Abstract:Spiking neural networks (SNNs) are bio-plausible computing models with high energy efficiency. The temporal dynamics of neurons and synapses enable them to detect temporal patterns and generate sequences. While Backpropagation Through Time (BPTT) is traditionally used to train SNNs, it is not suitable for online learning of embedded applications due to its high computation and memory cost as well as extended latency. Previous works have proposed online learning algorithms, but they often utilize highly simplified spiking neuron models without synaptic dynamics and reset feedback, resulting in subpar performance.
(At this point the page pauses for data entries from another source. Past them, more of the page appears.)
/-- **Every CM residue set of `ℤ/8` is a unit translate of `{1, 3}` or of `{1, 5}`** (two orbits of two).
[cite: Shimura1998, §8.4 Example (2)(A), p. 64] -/
theorem forall_exists_pullback_rep_eight :
    ∀ S ∈ allCMResidueSets 8,
      (∃ d ∈ unitResidues 8, S = pullback 8 d ({1, 3} : Finset (ZMod 8))) ∨
      (∃ d ∈ unitResidues 8, S = pullback 8 d ({1, 5} : Finset (ZMod 8))) := by
  intro S hS
  exact not_not.1 (Finset.filter_eq_empty_iff.1 (Finset.card_eq_zero.1 card_filter_not_exists_pullback_rep_eight) hS)

/-! ### §1.2 The census of `ℚ(ζ₁₂)` on residues: four types, TWO families (`W = {1,5}` ↔ `ℚ(i)`, `W = {1,7}` ↔ `ℚ(√−3)`) -/

/-- **`ℤ/12` has `2² = 4` CM residue sets**, each stable under EXACTLY ONE of `5`, `7` (no set violates it): every CM type
of the biquadratic `ℚ(ζ₁₂)` is induced from `ℚ(i)` (fixed by `σ₅`) or from `ℚ(√−3)` (fixed by `σ₇`), never both, and none is
primitive. [cite: Shimura1998, §8.4 Example (2)(A), p. 64] -/
theorem card_allCMResidueSets_and_filter_twelve :
    (allCMResidueSets 12).card = 4 ∧
    ((allCMResidueSets 12).filter fun S => ¬(pullback 12 5 S = S ↔ ¬pullback 12 7 S = S)).card = 0 ∧
    ((allCMResidueSets 12).filter fun S => HasTrivialStabilizer 12 S).card = 0 := by
  refine ⟨?_, ?_, ?_⟩ <;> decide +kernel

/-- The families on residues, counting form over the `4 × 4` pairs: no pair violates «unit translates iff both or neither
are stable under `5`». [cite: Shimura1998, §8.4 Examples (1)–(2), p. 65] -/
private theorem card_filter_prod_twelve :
    ((allCMResidueSets 12 ×ˢ allCMResidueSets 12).filter fun p =>
        ¬((∃ d ∈ unitResidues 12, p.2 = pullback 12 d p.1) ↔
          (pullback 12 5 p.1 = p.1 ↔ pullback 12 5 p.2 = p.2))).card = 0 := by
  decide +kernel

/-- **The families on residues, `N = 12`: two CM residue sets are unit translates iff both or neither are stable under `5`.**
[cite: Shimura1998, §8.4 Examples (1)–(2), p. 65] -/
theorem forall_exists_pullback_iff_twelve :
    ∀ S ∈ allCMResidueSets 12, ∀ S' ∈ allCMResidueSets 12,
      (∃ d ∈ unitResidues 12, S' = pullback 12 d S) ↔ (pullback 12 5 S = S ↔ pullback 12 5 S' = S') := by
  intro S hS S' hS'
  exact not_not.1 (Finset.filter_eq_empty_iff.1 (Finset.card_eq_zero.1 card_filter_prod_twelve) (Finset.mk_mem_product hS hS'))

/-- **The two representatives** `{1, 5}` (stable under `5`) and `{1, 7}` (stable under `7`) are CM residue sets of `ℤ/12`, in
different `(ℤ/12)ˣ`-orbits. [cite: Shimura1998, §8.4 Example (2)(A), p. 64] -/
theorem reps_twelve :
    IsCMResidueSet 12 ({1, 5} : Finset (ZMod 12)) ∧ IsCMResidueSet 12 ({1, 7} : Finset (ZMod 12)) ∧
      pullback 12 5 ({1, 5} : Finset (ZMod 12)) = {1, 5} ∧ pullback 12 7 ({1, 7} : Finset (ZMod 12)) = {1, 7} ∧
      ¬∃ d ∈ unitResidues 12, ({1, 7} : Finset (ZMod 12)) = pullback 12 d ({1, 5} : Finset (ZMod 12)) := by
  refine ⟨?_, ?_, ?_, ?_, ?_⟩ <;> decide +kernel

/-- Counting form: no CM residue set of `ℤ/12` fails to be a translate of `{1, 5}` or of `{1, 7}`. [cite: Shimura1998, §8.4 Example (2)(A), p. 64] -/
private theorem card_filter_not_exists_pullback_rep_twelve :
    ((allCMResidueSets 12).filter fun S =>
      ¬((∃ d ∈ unitResidues 12, S = pullback 12 d ({1, 5} : Finset (ZMod 12))) ∨
        (∃ d ∈ unitResidues 12, S = pullback 12 d ({1, 7} : Finset (ZMod 12))))).card = 0 := by
  decide +kernel

/-- **Every CM residue set of `ℤ/12` is a unit translate of `{1, 5}` or of `{1, 7}`** (two orbits of two).
[cite: Shimura1998, §8.4 Example (2)(A), p. 64] -/
theorem forall_exists_pullback_rep_twelve :
    ∀ S ∈ allCMResidueSets 12,
      (∃ d ∈ unitResidues 12, S = pullback 12 d ({1, 5} : Finset (ZMod 12))) ∨
      (∃ d ∈ unitResidues 12, S = pullback 12 d ({1, 7} : Finset (ZMod 12))) := by
  intro S hS
  exact not_not.1 (Finset.filter_eq_empty_iff.1 (Finset.card_eq_zero.1 card_filter_not_exists_pullback_rep_twelve) hS)

/-! ### §2.1 The CM types and the models `ℂ²/Φ(𝔞)` of `ℚ(ζ₈)` -/

section ModelsEight

variable {K : Type} [Field K] [NumberField K] [IsCyclotomicExtension {8} ℚ K]

/-- The residue set of a CM type of `ℚ(ζ₈)` is one of the `4` CM residue sets. [cite: Shimura1998, §8.4 Example (2)(A)] -/
private theorem residueSet_mem₈ (Φ : CMType K) : residueSet 8 Φ ∈ allCMResidueSets 8 :=
  (mem_allCMResidueSets_iff₃₉ _).2 (isCMResidueSet_residueSet 8 Φ)

/-- «`S_Φ` stable under `t`» in the membership spelling is `S_Φ·t⁻¹ = S_Φ`. [cite: Shimura1998, §8.4 Example (1)] -/
private theorem stable_iff_pullback_eq₈ (Φ : CMType K) (t : ZMod 8) :
    (∀ c ∈ unitResidues 8, (c * t ∈ residueSet 8 Φ ↔ c ∈ residueSet 8 Φ)) ↔
      pullback 8 t (residueSet 8 Φ) = residueSet 8 Φ := by
  rw [eq_comm, ← forall_mem_iff_iff_eq_pullback (residueSet_subset_unitResidues 8 Φ) t]
  exact forall₂_congr fun c _ => Iff.comm

/-- The CM type with a prescribed CM residue set. [cite: Shimura1998, §8.4 Example (1)] -/
private theorem exists_residueSet_eq₈ {S : Finset (ZMod 8)} (hS : IsCMResidueSet 8 S) :
    ∃ Φ : CMType K, residueSet 8 Φ = S :=
  ⟨cmTypeOfResidues (L := K) S hS.cm, residueSet_cmTypeOfResidues 8 hS _⟩

omit [IsCyclotomicExtension {8} ℚ K] in
/-- **`ℚ(ζ₈)` has `2² = 4` CM types, NONE of them primitive.** [cite: Shimura1998, §8.4 Example (2)(A), p. 64] -/
theorem natCard_cmType_and_not_isPrimitive_eight (hK : IsCyclotomicExtension {8} ℚ K) (φ₀ : K →+* ℂ) :
    Nat.card (CMType K) = 4 ∧ ∀ Φ : CMType K, ¬ IsPrimitive (ℂ ≃+* ℂ) Φ.1 φ₀ := by
  haveI : IsCMField K := IsCyclotomicExtension.Rat.isCMField K (S := ({8} : Set ℕ)) ⟨8, rfl, by norm_num⟩
  refine ⟨by rw [Literature.NumberTheory.ComplexMultiplication.CMTypeCount.natCard_cmType, finrank_eq_totient 8 K]; decide, fun Φ h ↦ ?_⟩
  have h0 := Finset.filter_eq_empty_iff.1 (Finset.card_eq_zero.1 card_allCMResidueSets_and_filter_eight.2.2)
    (residueSet_mem₈ Φ)
  exact h0 ((isPrimitive_iff_hasTrivialStabilizer 8 Φ φ₀).1 h)

/-- **Every CM type of `ℚ(ζ₈)` is induced from EXACTLY ONE of `ℚ(√−2)`, `ℚ(i)`**: its residue set is stable under `3`
iff it is not stable under `5`. [cite: Shimura1998, §8.4 Example (2)(A), p. 64] -/
theorem stable_iff_not_stable_eight (Φ : CMType K) :
    (∀ c ∈ unitResidues 8, (c * 3 ∈ residueSet 8 Φ ↔ c ∈ residueSet 8 Φ)) ↔
      ¬(∀ c ∈ unitResidues 8, (c * 5 ∈ residueSet 8 Φ ↔ c ∈ residueSet 8 Φ)) := by
  have h := Finset.filter_eq_empty_iff.1 (Finset.card_eq_zero.1 card_allCMResidueSets_and_filter_eight.2.1)
    (residueSet_mem₈ Φ)
  rw [not_not, ← stable_iff_pullback_eq₈, ← stable_iff_pullback_eq₈] at h
  exact h

/-- **THE FAMILIES OF `ℚ(ζ₈)`**: two CM types are transformed onto each other by an automorphism iff both or neither are
induced from `ℚ(√−2)` (residue sets both or neither stable under `3`). [cite: Shimura1998, §8.4 Examples (1)–(2), p. 65] -/
theorem isAutTransform_iff_eight (Φ Ψ : CMType K) :
    IsAutTransform Φ Ψ ↔
      ((∀ c ∈ unitResidues 8, (c * 3 ∈ residueSet 8 Φ ↔ c ∈ residueSet 8 Φ)) ↔
        (∀ c ∈ unitResidues 8, (c * 3 ∈ residueSet 8 Ψ ↔ c ∈ residueSet 8 Ψ))) := by
  rw [isAutTransform_iff_exists_eq_pullback 8 Φ Ψ,
    forall_exists_pullback_iff_eight _ (residueSet_mem₈ Φ) _ (residueSet_mem₈ Ψ),
    stable_iff_pullback_eq₈, stable_iff_pullback_eq₈]

omit [IsCyclotomicExtension {8} ℚ K] in
/-- **THE TWO FAMILIES OF CM TYPES OF `ℚ(ζ₈)`, EXPLICITLY**: types `Φ₁`, `Φ₂` with residue sets `{1, 3}` (stable under `3`:
induced from `ℚ(√−2)`) and `{1, 5}` (stable under `5`: from `ℚ(i)`), not transformed onto each other, every type a transform
of one of them. [cite: Shimura1998, §8.4 Example (2)(A), p. 64] -/
theorem exists_two_families_eight (hK : IsCyclotomicExtension {8} ℚ K) :
    ∃ Φ₁ Φ₂ : CMType K, residueSet 8 Φ₁ = {1, 3} ∧ residueSet 8 Φ₂ = {1, 5} ∧
      (∀ c ∈ unitResidues 8, (c * 3 ∈ residueSet 8 Φ₁ ↔ c ∈ residueSet 8 Φ₁)) ∧
      (∀ c ∈ unitResidues 8, (c * 5 ∈ residueSet 8 Φ₂ ↔ c ∈ residueSet 8 Φ₂)) ∧
      ¬ IsAutTransform Φ₁ Φ₂ ∧ ∀ Φ : CMType K, IsAutTransform Φ₁ Φ ∨ IsAutTransform Φ₂ Φ := by
  obtain ⟨hS₁, hS₂, hst₁, hst₂, hn⟩ := reps_eight
  obtain ⟨Φ₁, hr₁⟩ := exists_residueSet_eq₈ (K := K) hS₁
  obtain ⟨Φ₂, hr₂⟩ := exists_residueSet_eq₈ (K := K) hS₂
  refine ⟨Φ₁, Φ₂, hr₁, hr₂, (stable_iff_pullback_eq₈ Φ₁ 3).2 (by rw [hr₁]; exact hst₁),
    (stable_iff_pullback_eq₈ Φ₂ 5).2 (by rw [hr₂]; exact hst₂),
    fun h ↦ hn (by simpa only [hr₁, hr₂] using (isAutTransform_iff_exists_eq_pullback 8 Φ₁ Φ₂).1 h), fun Φ ↦ ?_⟩
  rcases forall_exists_pullback_rep_eight _ (residueSet_mem₈ Φ) with h | h
  · exact Or.inl ((isAutTransform_iff_exists_eq_pullback 8 Φ₁ Φ).2 (by rw [hr₁]; exact h))
  · exact Or.inr ((isAutTransform_iff_exists_eq_pullback 8 Φ₂ Φ).2 (by rw [hr₂]; exact h))

omit [IsCyclotomicExtension {8} ℚ K] in
/-- **`ℂ²/Φ(𝔞) ≅ ℂ²/Ψ(𝔟) ⟺ Φ, Ψ IN ONE FAMILY — all types of `ℚ(ζ₈)`, all ideals** (`h(ℚ(ζ₈)) = 1` and the lane's
`isIsomorphic_periodIso_iff_isAutTransform`). [cite: Shimura1998, §7.4 Prop. 17 p. 58, §8.4 (2) p. 73] [cite: Washington1997, Thm. 11.1] -/
theorem isIsomorphic_periodIso_iff_isAutTransform_eight (hK : IsCyclotomicExtension {8} ℚ K) (Φ Ψ : CMType K)
    (I J : (FractionalIdeal (𝓞 K)⁰ K)ˣ) : IsIsomorphic (periodIso Φ I) (periodIso Ψ J) ↔ IsAutTransform Φ Ψ := by
  haveI : IsPrincipalIdealRing (𝓞 K) := (classNumber_eq_one_iff (K := K)).1 (classNumber_eq_one_of_isCyclotomicExtension_eight K hK)
  obtain ⟨ζ, hζ⟩ : ∃ ζ : K, IsPrimitiveRoot ζ 8 :=
    IsCyclotomicExtension.exists_isPrimitiveRoot ℚ K (Set.mem_singleton 8) (by norm_num)
  exact isIsomorphic_periodIso_iff_isAutTransform hζ Φ Ψ I J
In this work, we present Spatiotemporal Online Learning for Synaptic Adaptation (SOLSA), specifically designed for online learning of SNNs composed of Leaky Integrate and Fire (LIF) neurons with exponentially decayed synapses and soft reset. The algorithm not only learns the synaptic weight but also adapts the temporal filters associated to the synapses. Compared to the BPTT algorithm, SOLSA has much lower memory requirement and achieves a more balanced temporal workload distribution. Moreover, SOLSA incorporates enhancement techniques such as scheduled weight update, early stop training and adaptive synapse filter, which speed up the convergence and enhance the learning performance. When compared to other non-BPTT based SNN learning, SOLSA demonstrates an average learning accuracy improvement of 14.2%. Furthermore, compared to BPTT, SOLSA achieves a 5% higher average learning accuracy with a 72% reduction in memory cost.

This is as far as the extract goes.